import Summits.QuantumFields.YangMills.Theorems.BalabanUVNodesN05AtRecord13SubBPSepCoPH
import Summits.QuantumFields.YangMills.Theorems.BalabanUVNodesN05SubBPKnitGammaPrimeZdLan

/-!
# BalabanUVNodes ∕ N05 ([B8], `Dag.B8_main`) AT THE STAGE-13 RECORD OF RECORD — PRINT'S BACKGROUND (v1.7 key `SepCo`), P-CARRIER ([B8″P] pin), PROPOSITION 5 ∃∕!
# SUPPLIED AT PRINT's `zdLan` FAMILY: the ₁₃ storey `BalabanUVNodesN05AtRecord13SubBPSepCoPH` §1 FED BY dag-n05-d g10's D9c
# `BalabanUVNodesN05SubBPKnitGammaPrimeZdLan.b8LeafOfRecordSubBP_cutSubB_zdLan_of_knit_lettersSrc_γ'` (sibling module: the one-file form would exceed the 400-line bound)

Track A of `YM-PLAN.md` (cell `pub-ymgap`, HUMAN RULING D-0062 ∕ D-0149 width seats), node **N05** = [Balaban1985RegularSpaces] Lemma 1, Thm 2, Prop 3, Thm 4,
Props 5–7, Thm 8; width seat `pub-ymgap-dag-n05-w4` (g2), 2026-08-28, key item K1⁷ `StabilityBAtRecordR13SepCoPH` (`--supports`, helper; count-neutral); dag-lead
DEDUP-371 (1) pen split «n05-w4 holds the ₁₃-storey file and appends the §2∕§3 one-`exact` bookings after the respective parent is ACCEPTED + built».
P-CARRIER IMAGE of seat `pub-ymgap-dag-n05-d` g6's `Thm/BalabanUVNodesN05AtRecord13SubBHSepCoPH` §2 with Prop. 5 read at `zdLan` (there: `…_of_knit_lettersRDUB_univ_t8H`).

* §3 ★ `exists_isRecordOfRecord₁₃CSepCoPHSB8subBP_b8_of_knit_lettersSrc_zdLan_γ'` — ADMISSIBLE `θ : Stage13HParams F N` WITH v1.7 PROVISOS `h` and the inputs of D9c AT
  `θ.toStage3Params`, BINDER TEXTS VERBATIM (record constants with Theorem 8's layer equations and the sourced free-constant guard; [4]'s letters `SLet` ∕ `SLetUB`, the
  sourceless b9 socket of Prop. 3's frame `SB9P` and the two SOURCED b9 sockets `SH59src` ∕ `SB9srcHP` at the `Ω₀ = ℤᵈ` law members; the Prop.-5 provider's free-constant
  condition at half `B₀′`; Proposition 5's index READ AS OBJECTS — a map `ι : J → ZdLanIdx` into `Ω 0 = ℤᵈ` members with antitone regions and towers inside `Ω_j`, [4]'s letters
  at each (`SLetL` RD currency, `SLetLU` guarded uniqueness letters) — all HYPOTHESES; the printed members `p6` (Prop. 6 on the record's cube family at `c₁`) and `p7` (Prop. 7
  at the P-members) DISPLAYED) ⇒ for every `γw ∈ ]0, θ.γ]`, worlds `w w′`: `IsRecordOfRecord₁₃CSepCoPHSB8subBP F N (datumOfRecord₁₃SepCoPH θ h) w` with its binding DISPLAYED at
  the CUT LAYER `λ.cutSubB J (zdLan θ.L λ.B₁ ∘ ι) c₁`, EVERY run's `b8` leaf and `Dag.B8_main (leavesP w P)`, and the same-datum companion `IsRecordOfRecord₁₃CSepCoPH … w′` (leaves
  equal off `b8`).  One `exact`: §1 ∘ D9c.

HONEST FRAMING: kernel bookkeeping by name over n05-w1's record module (via §1) and n05-d's D9c (nothing of either restated); NO estimate; nothing of
[Balaban1985RegularSpaces] asserted — every socket ∕ letters family and `p6 p7` are HYPOTHESES ([4] Thms 3.1–3.3 = N06 content at `m ≥ 1`; Prop. 6 on the record's cube
family = LOCATED-CARRIER; no joint-satisfiability claim); Prop. 5 ∃∕! are n05-c g3's ∕ n05-d g3's class-free providers at `zdLan` modulo the letters there; count-neutral;
**N05 NOT discharged**; no count claim; Bałaban AS PRINTED with locators; one finite 𝕋⁴ programme at fixed ε — the Yang–Mills mass gap (Clay) is NOT proved by any of this;
R4 closes the conditional finite-𝕋⁴ rung `BalabanLadder.UV` only; nothing continuum ∕ ℝ⁴ ∕ OS.  No `sorry`, no new definition, no `instance`, no `notation`.
Unit `pub-ymgap-dag-n05-w4` (g2), 2026-08-28.
[cite: Balaban1985RegularSpaces, Lemma 1 p.79, Thm 2 p.83, Prop. 3 p.87, Thm 4 p.88, Prop. 5 (1.106)–(1.109) p.94, Prop. 6 (1.131)–(1.138) pp.98–99, Prop. 7 p.100, Thm 8 (1.146) p.101; Balaban1985BackgroundPropagators, Thm 3.1 p.397, Thm 3.3 p.398 (hypotheses); Balaban1989LargeFieldII, Thm 1 + (0.1) pp.355–356 (the record, bookkeeping)]
-/

noncomputable section
/-- **Uniqueness for the Sect. D contraction WITH A SOURCE TERM** (Theorem 8, p. 101: "there exists exactly one
gauge transformation u …"; the Sect. D part).  Data and smallness exactly as in `B8SectDSource.propFive_source`
(source `N` analytic with `‖N‖ ≤ ν`, `‖N − f‖ ≤ ν₁` on the ½α₄-ball; `C′₄α₄ ≤ ½`, `2B′₀B₁s + B′₀ν ≤ ¼α₄`,
`16B′₀ν₁ ≤ α₄`), plus the Sect. E map `F` and the dictionary for the source problem (`Sol μ` = "u′ = e^{iμ}
satisfies (1.107) with the gauge condition (1.146)").  Conclusion: the fixed point `λ⋆` of
`𝔉_f = G′(N · + g₀ + Φ ·)` in `‖λ‖ ≤ ¼α₄` exists, and every solution `μ` with `‖μ‖ < ¼α₄` equals `λ⋆ − Fλ⋆`.
[cite: Balaban1985RegularSpaces, Theorem 8 p.101 («exactly one», by inspection of Sect. D); (1.146) p.101;
(1.109) p.94] -/
theorem source_uniqueness (G' : F →L[ℂ] E) (g₀ f : F) (Φ N : E → F) (Fmap : E → E) (Sol : E → Prop)
    {B₀' B₁ C₄' s α₄ ν ν₁ : ℝ}
    (hα₄ : 0 < α₄) (hB₁ : 0 ≤ B₁) (hs : 0 ≤ s) (hC : 0 ≤ C₄') (hν₁ : 0 ≤ ν₁)
    (hG : ‖G'‖ ≤ B₀') (hg₀ : ‖g₀‖ ≤ B₁ * s)
    (hΦd : DifferentiableOn ℂ Φ (ball (0 : E) (α₄ / 2)))
    (h99 : ∀ lam ∈ ball (0 : E) (α₄ / 2), ‖Φ lam‖ ≤ C₄' * B₁ * s * α₄)
    (hNd : DifferentiableOn ℂ N (ball (0 : E) (α₄ / 2)))
    (hN : ∀ lam ∈ ball (0 : E) (α₄ / 2), ‖N lam‖ ≤ ν)
    (hN₁ : ∀ lam ∈ ball (0 : E) (α₄ / 2), ‖N lam - f‖ ≤ ν₁)
    (h103a : C₄' * α₄ ≤ 1 / 2) (h103b : 2 * B₀' * B₁ * s + B₀' * ν ≤ (1 / 4) * α₄)
    (h103c : 16 * B₀' * ν₁ ≤ α₄)
    (hFlip : ∀ x ∈ closedBall (0 : E) (α₄ / 2), ∀ y ∈ closedBall (0 : E) (α₄ / 2),
      ‖Fmap x - Fmap y‖ ≤ (1 / 2) * ‖x - y‖)
    (hFsmall : ∀ x ∈ closedBall (0 : E) (α₄ / 2), ‖Fmap x‖ ≤ α₄ / 8)
    (hFixOfSol : ∀ lam : E, ‖lam‖ < α₄ / 2 → Sol (lam - Fmap lam) → G' (N lam + g₀ + Φ lam) = lam) :
    ∃ lamStar : E, ‖lamStar‖ ≤ α₄ / 4 ∧ G' (N lamStar + g₀ + Φ lamStar) = lamStar ∧
      ‖lamStar‖ ≤ B₀' * ν + 2 * B₀' * B₁ * s ∧
      ∀ mu : E, ‖mu‖ < α₄ / 4 → Sol mu → mu = lamStar - Fmap lamStar := by
  have hB : 0 ≤ B₀' := (norm_nonneg _).trans hG
  obtain ⟨h101, -, -, hex, hbd⟩ := B8SectDSource.propFive_source G' g₀ f Φ N hα₄ hB₁ hs hC hν₁ hG hg₀ hΦd h99
    hNd hN hN₁ h103a h103b h103c
  -- (1.101)_f sends the open ½α₄-ball into the closed ¼α₄-ball
  have himg : ∀ lam : E, ‖lam‖ < α₄ / 2 → ‖G' (N lam + g₀ + Φ lam)‖ ≤ α₄ / 4 := by
    intro lam h
    have h1 := h101 lam (mem_ball_zero_iff.2 h)
    have h2 : B₀' * C₄' * B₁ * s * α₄ ≤ B₀' * B₁ * s := by
      have e : B₀' * C₄' * B₁ * s * α₄ = (B₀' * B₁ * s) * (C₄' * α₄) := by ring
      rw [e]
      have hp : 0 ≤ B₀' * B₁ * s := by positivity
      nlinarith
    linarith
  have huniq := eq_of_existsUnique_fixedPoint (fun lam => G' (N lam + g₀ + Φ lam)) hex
  obtain ⟨lamStar, ⟨hnorm, hfix⟩, -⟩ := hex
  have honto := onto_half_ball Fmap hα₄.le hFlip hFsmall
  have hall := sol_eq_image_of_onto (fun lam => G' (N lam + g₀ + Φ lam)) (fun lam => lam - Fmap lam) Sol
    himg huniq honto hFixOfSol hnorm hfix
  exact ⟨lamStar, hnorm, hfix, hbd lamStar hnorm hfix, hall⟩

end Source

end Literature.MathematicalPhysics.QuantumFieldTheory.Balaban1983to89.B8Prop5Repaired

• _YOUR TASK_
Look through the entries above and quote exactly the lines from the line with "[cite: Balaban1985RegularSpaces, Theorem" to the line with "(hNd : DifferentiableOn", counting both of those lines.

• _EXERCISE OUTPUT_
[cite: Balaban1985RegularSpaces, Theorem 8 p.101 («exactly one», by inspection of Sect. D); (1.146) p.101;
(1.109) p.94] -/
theorem source_uniqueness (G' : F →L[ℂ] E) (g₀ f : F) (Φ N : E → F) (Fmap : E → E) (Sol : E → Prop)
    {B₀' B₁ C₄' s α₄ ν ν₁ : ℝ}
    (hα₄ : 0 < α₄) (hB₁ : 0 ≤ B₁) (hs : 0 ≤ s) (hC : 0 ≤ C₄') (hν₁ : 0 ≤ ν₁)
    (hG : ‖G'‖ ≤ B₀') (hg₀ : ‖g₀‖ ≤ B₁ * s)
    (hΦd : DifferentiableOn ℂ Φ (ball (0 : E) (α₄ / 2)))
    (h99 : ∀ lam ∈ ball (0 : E) (α₄ / 2), ‖Φ lam‖ ≤ C₄' * B₁ * s * α₄)
    (hNd : DifferentiableOn ℂ N (ball (0 : E) (α₄ / 2)))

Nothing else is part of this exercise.